I guess this all goes back to what we’ve been learning in Acting: “Acceptance is Perfection.” When you’re in a scene with another actor, the only way to move things forward is to say “yes, and…” thus accepting what the other actor is giving you, no matter how asinine (last week I was coerced into having alien sex with a 40 year old man). When applied to writing, that would suggest you make sure you give any piece of writing a shot, no matter how much grief it gives you. I can relate there, when one piece of dialogue going wrong has prompted me to rewrite an entire ten page chapter (read: two and a half days of writing) to compensate. Big energy waster. And if you’re a professional up against some kind of epic deadline, that’s going to be even less helpful.

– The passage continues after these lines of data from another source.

import Summits.Ventures.YMGap.RobustBall.StringTensionOnBallW
import Summits.Ventures.YMGap.RobustBall.AreaLawRowsSU3FreePair
import Summits.Ventures.YMGap.RobustBall.AreaLawRowsPairW
import HarnessLib

/-!
# Venture YMGap, track Y2 ROBUST-BALL — `SU(3)` STRING TENSION ON THE TIER-2 (diameter-weighted) BALL: the infinite-volume reading of the
# `SU(3)` tier-2 area-law rows, `d = 4`, weight `κ = log(6/5)`

HONEST FRAMING.  Venture file of the cell `pub-ymgap` (QuantumFields programme), seat engine-2 (g7).  Strong-coupling LATTICE statements only;
nothing about the continuum, a spectral mass gap, weak coupling, or Clay.  rb-p2's `suFundStringTension_ge_onBallW` (tree: every `N`, input
`AreaLawOnBallW N 4 β κ ε₀ ε₁ mv` BY NAME) turns each tier-2 TORUS area-law row — members in the diameter-weighted ball `ClusterDomain κ ε₀ ε₁`
(INFINITE horizontal range, loads weighted `e^{κ·diam}`) with vertical window `mv` — into a statement about every INFINITE-VOLUME LIMIT STATE `μ`
of every eventually-member family: ONE pair `(C, c)`, `c > 0`, with the tree's `ℤ⁴` area law `HasAreaLawWith μ χ₃ C c` and `c ≤ suFundStringTension 3 μ`
WHENEVER the string tension of `μ` exists (existence NOT asserted).  The `SU(3)` instances:
* HYPOTHESIS-FREE (class K): the Bakry–Émery-pair tier-2 balls of `AreaLawRowsSU3FreePair` at `β_W = 1/8` (`ClusterDomain (log 6/5) 0.794 0.397`)
  and `β_W = 1/4` (`ClusterDomain (log 6/5) 0.374 0.187`);
* CONDITIONAL on the cell's certified pairs (NOTHING asserted about H1 `OneLinkPoincareSUN 3 (3/5) (4/5)`, H2 `OneLinkVarianceBound 3 (11/30) (49/20)`,
  H2′ `OneLinkVarianceBound 3 (3/5) (17/5)`; classes «K × C(H1) × C-iv(H2)» / «K × C(H1) × C⁻(H2′)»): the tier-2 pair-door balls of `AreaLawRowsPairW`
  at `β_W = 1/2` on P11 (`ClusterDomain (log 6/5) 0.428 0.214`) and `β_W = 3/4` on P35 (`ClusterDomain (log 6/5) 0.088 0.044`).
Every row holds for every vertical window `mv ≥ 1`; no range cut-off.
-/

noncomputable section

open MeasureTheory Filter Topology
open Literature.MathematicalPhysics.QuantumLattice
open Literature.MathematicalPhysics.QuantumFieldTheory hiding ZdEdge Site
open Literature.Barriers.QuantumFields (suFundStringTension)
open Summit.QuantumFields.BalabanUV.InfraRed.StrongCouplingPoincareDoorSUN (OneLinkPoincareSUN)
open Summit.QuantumFields.BalabanUV.InfraRed.StrongCouplingVarianceDoorSUN (OneLinkVarianceBound)
open Summit.Ventures.YMGap.RobustBall
  (AreaLawOnBallW ClusterDomain IsSlabLocal PerturbationFamily perturbedLimitPoints suFundStringTension_ge_onBallW)
open Summit.Ventures.YMGap.RobustBallPair (su3_hsRowW4_1_2_w65 su3_hsRowW4_3_4_w65)

namespace Summit.Ventures.YMGap.RobustBallSU3

/-- **`SU(3)`, `d = 4`, `β_W = 1/8`, TIER-2 ball `ClusterDomain (log 6/5) 0.794 0.397`, HYPOTHESIS-FREE: string tension on the ball.**  One `c > 0`
such that every infinite-volume limit state `μ` of every eventually-member family satisfies `HasAreaLawWith μ χ₃ C c` and, whenever its string tension
exists, `c ≤ suFundStringTension 3 μ`.  Input: `su3_freePairRowW4_1_8_w65`. [folklore] -/
theorem su3_stringTension_onBallW_free_1_8_w65 {mv : ℕ} (hmv : 1 ≤ mv) :
    ∃ C c : ℝ, 0 < c ∧ ∀ 𝓦 : PerturbationFamily 4 3,
      (∀ᶠ L : ℕ in atTop, 𝓦 L ∈ ClusterDomain (Real.log (6 / 5)) (2 * (397 / 1000)) (397 / 1000) ∧ IsSlabLocal mv (𝓦 L)) →
        ∀ μ ∈ perturbedLimitPoints ((1 / 8 : ℝ) / 3) 𝓦,
          HasAreaLawWith μ (fun g => normalisedCharacter 3 (fundamentalRep (Fin 3) g)) C c ∧
          ((∃ σ : ℝ, HasStringTension μ (fun g => normalisedCharacter 3 (fundamentalRep (Fin 3) g)) σ) →
            c ≤ suFundStringTension 3 μ) :=
  suFundStringTension_ge_onBallW (su3_freePairRowW4_1_8_w65 hmv)

/-- **`SU(3)`, `d = 4`, `β_W = 1/4`, TIER-2 ball `ClusterDomain (log 6/5) 0.374 0.187`, HYPOTHESIS-FREE**: the same, from `su3_freePairRowW4_1_4_w65`.
[folklore] -/
theorem su3_stringTension_onBallW_free_1_4_w65 {mv : ℕ} (hmv : 1 ≤ mv) :
    ∃ C c : ℝ, 0 < c ∧ ∀ 𝓦 : PerturbationFamily 4 3,
      (∀ᶠ L : ℕ in atTop, 𝓦 L ∈ ClusterDomain (Real.log (6 / 5)) (2 * (187 / 1000)) (187 / 1000) ∧ IsSlabLocal mv (𝓦 L)) →
        ∀ μ ∈ perturbedLimitPoints ((1 / 4 : ℝ) / 3) 𝓦,
          HasAreaLawWith μ (fun g => normalisedCharacter 3 (fundamentalRep (Fin 3) g)) C c ∧
          ((∃ σ : ℝ, HasStringTension μ (fun g => normalisedCharacter 3 (fundamentalRep (Fin 3) g)) σ) →
            c ≤ suFundStringTension 3 μ) :=
  suFundStringTension_ge_onBallW (su3_freePairRowW4_1_4_w65 hmv)

/-- **`SU(3)`, `d = 4`, `β_W = 1/2`, TIER-2 ball `ClusterDomain (log 6/5) 0.428 0.214`, GIVEN H1, H2** (tier-2 pair door on P11,
`su3_hsRowW4_1_2_w65`): string tension on the ball, one `c > 0` for every infinite-volume limit state of every eventually-member family. [folklore] -/
theorem su3_stringTension_onBallW_1_2_w65_of_certificates (hP : OneLinkPoincareSUN 3 (3 / 5) (4 / 5))
    (hV : OneLinkVarianceBound 3 (11 / 30) (49 / 20)) {mv : ℕ} (hmv : 1 ≤ mv) :
    ∃ C c : ℝ, 0 < c ∧ ∀ 𝓦 : PerturbationFamily 4 3,
      (∀ᶠ L : ℕ in atTop, 𝓦 L ∈ ClusterDomain (Real.log (6 / 5)) (2 * (107 / 500)) (107 / 500) ∧ IsSlabLocal mv (𝓦 L)) →
        ∀ μ ∈ perturbedLimitPoints ((1 / 2 : ℝ) / 3) 𝓦,
          HasAreaLawWith μ (fun g => normalisedCharacter 3 (fundamentalRep (Fin 3) g)) C c ∧
          ((∃ σ : ℝ, HasStringTension μ (fun g => normalisedCharacter 3 (fundamentalRep (Fin 3) g)) σ) →
            c ≤ suFundStringTension 3 μ) :=
  suFundStringTension_ge_onBallW (su3_hsRowW4_1_2_w65 hmv hP hV)

/-- **`SU(3)`, `d = 4`, `β_W = 3/4`, TIER-2 ball `ClusterDomain (log 6/5) 0.088 0.044`, GIVEN H1, H2′** (tier-2 pair door on P35,
`su3_hsRowW4_3_4_w65`). [folklore] -/
theorem su3_stringTension_onBallW_3_4_w65_of_nineTenthsPair (hP : OneLinkPoincareSUN 3 (3 / 5) (4 / 5))
    (hV : OneLinkVarianceBound 3 (3 / 5) (17 / 5)) {mv : ℕ} (hmv : 1 ≤ mv) :
    ∃ C c : ℝ, 0 < c ∧ ∀ 𝓦 : PerturbationFamily 4 3,
      (∀ᶠ L : ℕ in atTop, 𝓦 L ∈ ClusterDomain (Real.log (6 / 5)) (2 * (11 / 250)) (11 / 250) ∧ IsSlabLocal mv (𝓦 L)) →
        ∀ μ ∈ perturbedLimitPoints ((3 / 4 : ℝ) / 3) 𝓦,
          HasAreaLawWith μ (fun g => normalisedCharacter 3 (fundamentalRep (Fin 3) g)) C c ∧
          ((∃ σ : ℝ, HasStringTension μ (fun g => normalisedCharacter 3 (fundamentalRep (Fin 3) g)) σ) →
            c ≤ suFundStringTension 3 μ) :=
  suFundStringTension_ge_onBallW (su3_hsRowW4_3_4_w65 hmv hP hV)

end Summit.Ventures.YMGap.RobustBallSU3

end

I suppose the trick is working around the good stuff in your work, which is probably why a good editor always points out the good stuff as well as the bad. It allows one to work around the stuff that’s absolute shit (which in my case would be a good 70% of my writing). That’ll be interesting when I finally get around to beefing up Avondalius. If it’s as difficult as I think it will be, I will personally record myself cursing violently for your amusement.

… If anyone reads these. Which I’m pretty sure they don’t. Ah, wasted binary. In other news, I probably should think about sleeping one of these days. If I don’t, my brain will surely explode, and that will lead to less than amusing writing.